Al igual que el año pasado, cuando les proporcionamos el texto de “La Conferencia Inaugural del Beato John Henry Newman” a cargo del Dr. Stephen McInerney sobre Newman y el Rito Romano, este año les proporcionamos el texto de la segunda conferencia, impartida por el P. Scot Armstrong *, miembro fundador del Oratorio de Brisbane (en proyecto de formación).
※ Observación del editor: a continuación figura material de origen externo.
import Literature.Analysis.FluidPDE.AxisymNoSwirlVorticity
import HarnessLib

/-!
# SwirlFreeBudget, brick for crux K-18.2 (T-18.5): the vorticity of an axisymmetric swirl-free
# field is azimuthal — POINTWISE versions off the axis (seat nsreg-p4)

Support file for the DORMANT route `SwirlThreshold` (crux stmt-NavierStokesRegularity-2002) and
planner nsreg-p2's ROUND-18 assembly task T-18.5 (`EtaMoserBound → SwirlFreePolynomialBound`,
`…Theorems.SwirlFreeBudget`): there the representative is axisymmetric and swirl free at EVERY
point (the poloidal part) but smooth only INSIDE a parabolic cylinder, so the tree's dictionary
`‖ω‖ = r |ω_θ/r|` (`Literature.Analysis.FluidPDE.norm_curl_eq_cylRadius_mul_abs_angVortQuot`,
`curl_toroidal_of_hasNoSwirl`, which ask `ContDiff ℝ 3 v` / `ContDiff ℝ 1 v` on all of `ℝ³`)
does not apply as stated.  This file records the pointwise versions that need differentiability
AT THE POINT only:

* `curl_apply_two_eq_zero_of_differentiableAt`: `(curl v y)₂ = 0` at every `y` off the axis
  where `v` is differentiable (the tree's proof of `curl_apply_two_eq_zero`, run in the coordinate
  `y₀ ≠ 0` or `y₁ ≠ 0`; no continuity argument);
* `norm_curl_eq_abs_swirl_curl_div`: **`‖curl v y‖ = |swirl (curl v) y| / r`** off the axis
  (`ω_r = 0` is the tree's pointwise `inner_curl_horizontal_eq_zero`; Lagrange's identity),
  i.e. `|ω| = |ω_θ|` with `ω_θ = swirl(curl v)/r`; and `norm_curl_le_of_abs_swirl_curl_le`, the
  form consumed by the local Helmholtz sup bound `exists_const_norm_le_of_curl_le_local`.

WHAT THIS IS NOT: not NS regularity — pointwise linear algebra on the symmetry relations;
`EtaMoserBound`, `SwirlFreePolynomialBound` and all hard cores untouched; no crux claim.
-/

namespace Summit.NavierStokesRegularity.NavierStokesRegularity.Theorems.SwirlFreeBudget

open Set
open scoped RealInnerProductSpace
open Literature.Analysis Literature.Analysis.FluidPDE

noncomputable section

variable {v : EuclideanSpace ℝ (Fin 3) → EuclideanSpace ℝ (Fin 3)}

/-- **`ω_z = 0` pointwise**: for `v` axisymmetric and swirl free (everywhere) and differentiable at
a point `y` OFF the axis, `(curl v y)₂ = 0`. -/
theorem curl_apply_two_eq_zero_of_differentiableAt (hax : IsAxisymmetric v) (hsw : HasNoSwirl v)
    {y : EuclideanSpace ℝ (Fin 3)} (hd : DifferentiableAt ℝ v y) (hy : cylRadius y ≠ 0) :
    curl v y 2 = 0 := by
  set D := fderiv ℝ v y with hD
  -- the swirl relations `⟪Jy, D h⟫ = -⟪Jh, v⟫` for `h = e₀, e₁`
  have h1 := hsw.inner_rotGen_fderiv_apply hd (EuclideanSpace.single 0 1)
  have h2 := hsw.inner_rotGen_fderiv_apply hd (EuclideanSpace.single 1 1)
  rw [rotGen_single_zero, inner_rotGen_left] at h1
  rw [rotGen_single_one, inner_rotGen_left, inner_neg_left] at h2
  have e1 : ⟪(EuclideanSpace.single (1 : Fin 3) (1 : ℝ)), v y⟫ = v y 1 := by simp [PiLp.inner_apply]
  have e0 : ⟪(EuclideanSpace.single (0 : Fin 3) (1 : ℝ)), v y⟫ = v y 0 := by simp [PiLp.inner_apply]
  rw [e1] at h1
  rw [e0] at h2
  -- infinitesimal axisymmetry `D(Jy) = J(v y)`, components 0 and 1
  have h3 := hax.fderiv_rotGen hd
  have h30 := congrFun (congrArg (⇑) h3) 0
  have h31 := congrFun (congrArg (⇑) h3) 1
  rw [rotGen_eq_sub_single y, map_sub, map_smul, map_smul] at h30 h31
  simp only [PiLp.sub_apply, PiLp.smul_apply, smul_eq_mul, rotGen_apply_zero, rotGen_apply_one] at h30 h31
  rw [curl_apply_two]
  rw [← hD] at h1 h2 h30 h31 ⊢
  -- `y₀ · ω_z = 0` and `y₁ · ω_z = 0`
  have k0 : y 0 * (D (EuclideanSpace.single 0 1) 1 - D (EuclideanSpace.single 1 1) 0) = 0 := by
    linarith
  have k1 : y 1 * (D (EuclideanSpace.single 0 1) 1 - D (EuclideanSpace.single 1 1) 0) = 0 := by
    linarith
  by_cases hy0 : y 0 = 0
  · have hy1 : y 1 ≠ 0 := fun h => hy ((cylRadius_eq_zero_iff y).2 ⟨hy0, h⟩)
    exact (mul_eq_zero.1 k1).resolve_left hy1
  · exact (mul_eq_zero.1 k0).resolve_left hy0

/-- **`|ω| = |ω_θ|` pointwise**: for `v` axisymmetric and swirl free and differentiable at `y` off
the axis, `‖curl v y‖ = |swirl (curl v) y| / r(y)` (`swirl (curl v) = y₀ω₁ - y₁ω₀ = r ω_θ`;
`ω_r = 0` by `inner_curl_horizontal_eq_zero`, `ω_z = 0` by the previous lemma, and Lagrange's
identity `(y₀ω₁ - y₁ω₀)² + (y₀ω₀ + y₁ω₁)² = r²(ω₀² + ω₁²)`). -/
theorem norm_curl_eq_abs_swirl_curl_div (hax : IsAxisymmetric v) (hsw : HasNoSwirl v)
    {y : EuclideanSpace ℝ (Fin 3)} (hd : DifferentiableAt ℝ v y) (hy : cylRadius y ≠ 0) :
    ‖curl v y‖ = |swirl (curl v) y| / cylRadius y := by
  have hr : 0 < cylRadius y := lt_of_le_of_ne (cylRadius_nonneg y) (Ne.symm hy)
  have hrad := inner_curl_horizontal_eq_zero hax hsw hd
  have hz := curl_apply_two_eq_zero_of_differentiableAt hax hsw hd hy
  have hsq : ‖curl v y‖ ^ 2 = (swirl (curl v) y / cylRadius y) ^ 2 := by
    rw [EuclideanSpace.real_norm_sq_eq, Fin.sum_univ_three, hz, div_pow, cylRadius_sq,
      eq_div_iff (by rw [← cylRadius_sq]; exact pow_ne_zero 2 hy)]
    simp only [swirl]
    nlinarith [hrad]
  have h1 : ‖curl v y‖ = |swirl (curl v) y / cylRadius y| := by
    rw [← Real.sqrt_sq (norm_nonneg _), hsq, Real.sqrt_sq_eq_abs]
  rw [h1, abs_div, abs_of_pos hr]

/-- The form consumed by the local Helmholtz bound: off the axis, a bound `|swirl (curl v) y| ≤ Λ r`
(i.e. `|ω_θ| ≤ Λ`, e.g. `|ω_θ/r| ≤ Λ/r`) gives `‖curl v y‖ ≤ Λ`. -/
theorem norm_curl_le_of_abs_swirl_curl_le (hax : IsAxisymmetric v) (hsw : HasNoSwirl v)
    {y : EuclideanSpace ℝ (Fin 3)} (hd : DifferentiableAt ℝ v y) (hy : cylRadius y ≠ 0) {Λ : ℝ}
    (hΛ : |swirl (curl v) y| ≤ Λ * cylRadius y) : ‖curl v y‖ ≤ Λ := by
  have hr : 0 < cylRadius y := lt_of_le_of_ne (cylRadius_nonneg y) (Ne.symm hy)
  rw [norm_curl_eq_abs_swirl_curl_div hax hsw hd hy, div_le_iff₀ hr]
  exact hΛ

end

end Summit.NavierStokesRegularity.NavierStokesRegularity.Theorems.SwirlFreeBudget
No estamos viviendo en la era de Acuario, en donde aquello que nos hace sentir bien es lo correcto, debido a que “todo lo que necesitas es amor” (en referencia a “All you need is love” – canción de los Beatles). Estamos viviendo en la era del eclipse de Dios. [1] “Dios ha muerto. Y nosotros lo hemos matado“, dijo Nietzsche. [2] Estaba en lo cierto. Lo estaba epistemológicamente, pero no ontológicamente – en otras palabras – no en la realidad, sino en la mente (de ahí la analogía del eclipse). Este eclipse de Dios ha sido preparado y construido, – al igual que una nueva Torre de Babel – en una falsa autoridad de la conciencia, que es, la conciencia como empirista, y que es a su vez, aquella que se justifica como un método para racionalizar, más que para ser un eco de la voz del Creador. [3] Aquí radica la inversión de la dependencia de la libertad en la verdad. Ya no sirve que la verdad nos haga libres. Más bien, somos libres para poder hacer realidad aquello que deseamos por el poder de la voluntad.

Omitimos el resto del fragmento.